## Your assignment
If a line in the entries contains the word "Topping", list it.

[Collected data entries]
import Literature.Geometry.Lorentzian.FlatQuietCollarExclusion
import Literature.Geometry.Lorentzian.MetricLocality
import Literature.Geometry.Lorentzian.BackgroundChartCalculus
import Literature.Geometry.Lorentzian.Isometry
import HarnessLib

/-!
# The Kretschmann scalar `|Rm|²` of a spacetime at a point, and its chart independence

Topic `Geometry/Lorentzian`; everything PROVED except that `Kerr.kretschmannAt_spacetime` takes the
unproved NAMED FACT `Kerr.kretschmannScalar_closedForm` (`KerrKretschmannScalar.lean`) as the hypothesis
`(hQ : Kerr.kretschmannScalar_closedForm)` and is CONDITIONAL on it. Infrastructure for the service
files of crux `GenericCensorshipCollarMargin` (stmt-FinalStateConjecture-10809, summit
`FinalStateConjecture`; `FlatQuietCollarExclusion.lean`, `WindowedCollarCurvatureTracking.lean`):
a curvature invariant of a `Spacetime` usable as a chart-free hypothesis.

## Contents

* Part E (`MetricCoord`, coordinate level; Topping 2006 (3.2.4), O'Neill 1983 Ch. 3):
  `abs_trace_comp_sub_le`, `abs_coord_apply_coordCLM_le`, `abs_ginv_sub_ginv_le` and the
  **Lipschitz dependence of `|Rm|²` on `(g⁻¹, R)`** in an orthonormal basis, `abs_rmNormSqAt_sub_le`;
  the jet bound `IsMetricOn.norm_riemAt_apply_le_of_jets` (`‖R(X,Y)Z‖ ≤ 11N⁴‖X‖‖Y‖‖Z‖` from
  `‖♯‖, ‖DG‖, ‖D²G‖ ≤ N`); germ invariance `rmNormSqAt_congr_metric`; and
  `isInvertible_fderiv_of_isInvertible_pullMetric` (nondegenerate `θ^* G` forces `Dθ` invertible).
* Part F (`Spacetime`, manifold level): **`kretschmannAt 𝓢 p`** — `rmNormSqAt` of the components
  `(c⁻¹)^* g` in the preferred chart `c = chartAt E4 p`, at `c p`;
  `metricInCoords_chartAt_symm_nondegenerate`, `isMetricOn_metricInCoords_chartAt_symm` (the chart
  components are metric components on the chart target); **chart independence**
  `rmNormSqAt_metricInCoords_eq_kretschmannAt`: for every parametrisation `ψ : E4 → 𝓢` smooth on an
  open `O ∋ y` with nondegenerate components at `y`, `|Rm|²_{ψ^* g}(y) = kretschmannAt 𝓢 (ψ y)`
  (near `y`, `ψ^* g = θ^*[(c⁻¹)^* g]` for the change of coordinates `θ = c ∘ ψ`, a local
  diffeomorphism because nondegenerate components force `Dθ` invertible, O'Neill 1983 Ch. 3 p. 90;
  then naturality `rmNormSqAt_pullMetric`, O'Neill 1983 Ch. 3 Prop. 3.59); **isometry invariance**
  `kretschmannAt_comp_of_isIsometricImmersion` (`kretschmannAt 𝓢 (E x) = kretschmannAt 𝓤 x` for an
  isometric immersion `E : 𝓤 → 𝓢`, e.g. the embedding of a Cauchy development). Values:
  `Minkowski.kretschmannAt_spacetime` (`= 0`: constant components, Prop. 3.41) and
  `Kerr.kretschmannAt_spacetime` (the closed form `48M² Re[(r + ia cos θ)⁶]/(r² + a²cos²θ)⁶` on
  `Kerr.spacetime M a r₀`, Visser arXiv:0706.0622 §3, given `hQ`).

## References

* B. O'Neill, *Semi-Riemannian geometry* (1983), Ch. 3, Lemma 3.35, Lemma 3.38, Prop. 3.41, Prop. 3.59, p. 90. [ONeill1983]
* P. Topping, *Lectures on the Ricci flow* (2006), §3.2, (3.2.4) (`|Rm|²`). [Topping2006]
* M. Visser, *The Kerr spacetime: a brief introduction*, arXiv:0706.0622, §3 (Kretschmann scalar). [arXiv07060622]
* R. P. Kerr, A. Schild (1965), §3. [KerrSchild1965]
-/

noncomputable section
/-- `√(2E) ≤ ½ + E`. [folklore] -/
theorem sqrt_two_mul_le {E : ℝ} (hE : 0 ≤ E) : Real.sqrt (2 * E) ≤ 1 / 2 + E := by
  nlinarith [Real.sq_sqrt (by positivity : (0 : ℝ) ≤ 2 * E), Real.sqrt_nonneg (2 * E),
    sq_nonneg (Real.sqrt (2 * E) - 1)]

/-- **The differential inequality of the window energy** along a window solution with admissible tails
(`ε₀ ≥ 0`, `W > 0`, `α` cancelling, edge bounds): `|E'| ≤ K_c E + ε_c`.
[cite: Tao2016AveragedNS, §4 (4.3) and proof of Lemma 4.1 (v); Teschl2012, Lemma 2.7] -/
theorem abs_wenergy_deriv_le {ε₀ : ℝ} (hε : 0 ≤ ε₀) (hW : 0 < F.W)
    {α : Fin m → Fin m → Fin m → ℤ × ℤ × ℤ → ℝ} (hα : IsCancellingCoeff α)
    {T : Fin m → ℤ → ℝ → ℝ} {t : ℝ} (hTb : ∀ i, |T i (-1) t| ≤ F.Eb) (hTt : ∀ i, |T i F.W t| ≤ F.Et)
    (x : F.WState) :
    |∑ i, ∑ j, F.wfield ε₀ α T t x i j * x i j| ≤ F.rateConst ε₀ α * F.wenergy x + F.driftConst α := by
  rw [F.sum_wfield_mul_eq hα T t x]
  have hEb0 : 0 ≤ |F.Eb| := abs_nonneg _
  have hEt0 : 0 ≤ |F.Et| := abs_nonneg _
  have hb := F.abs_botSumOn_bot_le hε hW α (x := x) hEb0 (fun i => (hTb i).trans (le_abs_self _))
  have ht := F.abs_botSumOn_top_le hε hW α (x := x) hEt0 (fun i => (hTt i).trans (le_abs_self _))
  have hE := F.wenergy_nonneg x
  have hs := sqrt_two_mul_le hE
  have hc := botCoeff_nonneg α
  have hg := (F.gainW_pos hε).le
  have h1 : |botSumOn shiftSet ε₀ α (F.assemble x T) (-1) t -
      botSumOn shiftSet ε₀ α (F.assemble x T) ((F.W : ℤ) - 1) t| ≤
      botCoeff α * (|F.Eb| ^ 2 * Real.sqrt (2 * F.wenergy x)) +
        F.gainW ε₀ * botCoeff α * (2 * F.wenergy x * |F.Et|) :=
    (abs_sub _ _).trans (add_le_add hb ht)
  refine h1.trans ?_
  rw [sq_abs]
  unfold rateConst driftConst
  have h2 : botCoeff α * (F.Eb ^ 2 * Real.sqrt (2 * F.wenergy x)) ≤
      botCoeff α * (F.Eb ^ 2 * (1 / 2 + F.wenergy x)) :=
    mul_le_mul_of_nonneg_left (mul_le_mul_of_nonneg_left hs (sq_nonneg _)) hc
  nlinarith
import Summits.HubbardSuperconductivity.HubbardSuperconductivity.Theorems.AnisotropyChordTransferFibre3FinX3Eval

/-!
# Route `AnisotropyChord` / H0 rotor rung: FIN per-`L` GM₃ (X5), `L = 35` — rows `N₁` / D / side-condition cell facts, part `p25`

Kernel facts (`decide +kernel`) for cert cells 70, 71 of the per-`L` grid of `L = 35`: `xbnCellAny2` (row `N₁` on XB2 point wedges recomputed in the kernel, exporting the literal brackets `nt ⊇ T⁺ − 3λ₂` and `tb ⊇ T⁺·D`), `xdCellAnyN0` (row D, reads `nt`), `sdCellAnyZN` (side condition, reads `nt`); evaluators `…FinX3Eval` / `…FinX5Eval`; constants from the compiled design probe (x3probe/x3plan, margins c ×0.985, b ×1.03, aD ×1.03); assembled in `…FinX5GM3ThirtyFive`.
Prover seat `hubbard-h0-rotor-p3` g8; helper for piece A = stmt-HubbardSuperconductivity-23918 of rung 19089 (`--supports`, helper class).
WHAT THIS IS NOT: nothing here proves superconductivity in the Hubbard model (rotor TARGET as worded stays FALSE, g15 verdict); kernel facts for the FIN certificate of ONE conditional reduction.  Tree imports only; zero data; standard axioms.
-/

set_option linter.dupNamespace false
set_option autoImplicit false

namespace Summit.HubbardSuperconductivity.HubbardSuperconductivity.Theorems.AnisotropyChord.Transfer.Fibre3

namespace FinXD

open FinXB FinCell Hole2

set_option maxHeartbeats 4000000 in
/-- row `N₁` of cell 70 of `L = 35` (`c = 61/100`), exporting `nt`, `tb`. [folklore] -/
theorem xn35_70 : xbnCellAny2 35 (49/50 : ℚ) 239711475066498 245704261943162 (61/100 : ℚ) ((-618336255744 : ℤ), (1405774827594 : ℤ)) ((718511699695549 : ℤ), (738522949905281 : ℤ)) = true := by decide +kernel

set_option maxHeartbeats 4000000 in
/-- row D of cell 70 of `L = 35` (`aD = 17/200`). [folklore] -/
theorem xd35_70 : xdCellAnyN0 35 (49/50 : ℚ) 239711475066498 245704261943162 (17/200 : ℚ) ((-618336255744 : ℤ), (1405774827594 : ℤ)) = true := by decide +kernel

set_option maxHeartbeats 4000000 in
/-- side condition of cell 70 of `L = 35` (`c, b = 61/100, aD`). [folklore] -/
theorem sd35_70 : sdCellAnyZN 35 (49/50 : ℚ) 100 239711475066498 245704261943162 ((61/100 : ℚ), (61 : ℕ), (17/200 : ℚ)) ((-618336255744 : ℤ), (1405774827594 : ℤ)) = true := by decide +kernel

set_option maxHeartbeats 4000000 in
/-- row `N₁` of cell 71 of `L = 35` (`c = 61/100`), exporting `nt`, `tb`. [folklore] -/
theorem xn35_71 : xbnCellAny2 35 (49/50 : ℚ) 245704261943162 251846868491741 (61/100 : ℚ) ((-586856467985 : ℤ), (1432321171215 : ℤ)) ((736521430382095 : ℤ), (756977425625844 : ℤ)) = true := by decide +kernel

set_option maxHeartbeats 4000000 in
/-- row D of cell 71 of `L = 35` (`aD = 17/200`). [folklore] -/
theorem xd35_71 : xdCellAnyN0 35 (49/50 : ℚ) 245704261943162 251846868491741 (17/200 : ℚ) ((-586856467985 : ℤ), (1432321171215 : ℤ)) = true := by decide +kernel

set_option maxHeartbeats 4000000 in
/-- side condition of cell 71 of `L = 35` (`c, b = 61/100, aD`). [folklore] -/
theorem sd35_71 : sdCellAnyZN 35 (49/50 : ℚ) 100 245704261943162 251846868491741 ((61/100 : ℚ), (61 : ℕ), (17/200 : ℚ)) ((-586856467985 : ℤ), (1432321171215 : ℤ)) = true := by decide +kernel

end FinXD

end Summit.HubbardSuperconductivity.HubbardSuperconductivity.Theorems.AnisotropyChord.Transfer.Fibre3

## Task result
* Part E (`MetricCoord`, coordinate level; Topping 2006 (3.2.4), O'Neill 1983 Ch. 3):
* P. Topping, *Lectures on the Ricci flow* (2006), §3.2, (3.2.4) (`|Rm|²`). [Topping2006]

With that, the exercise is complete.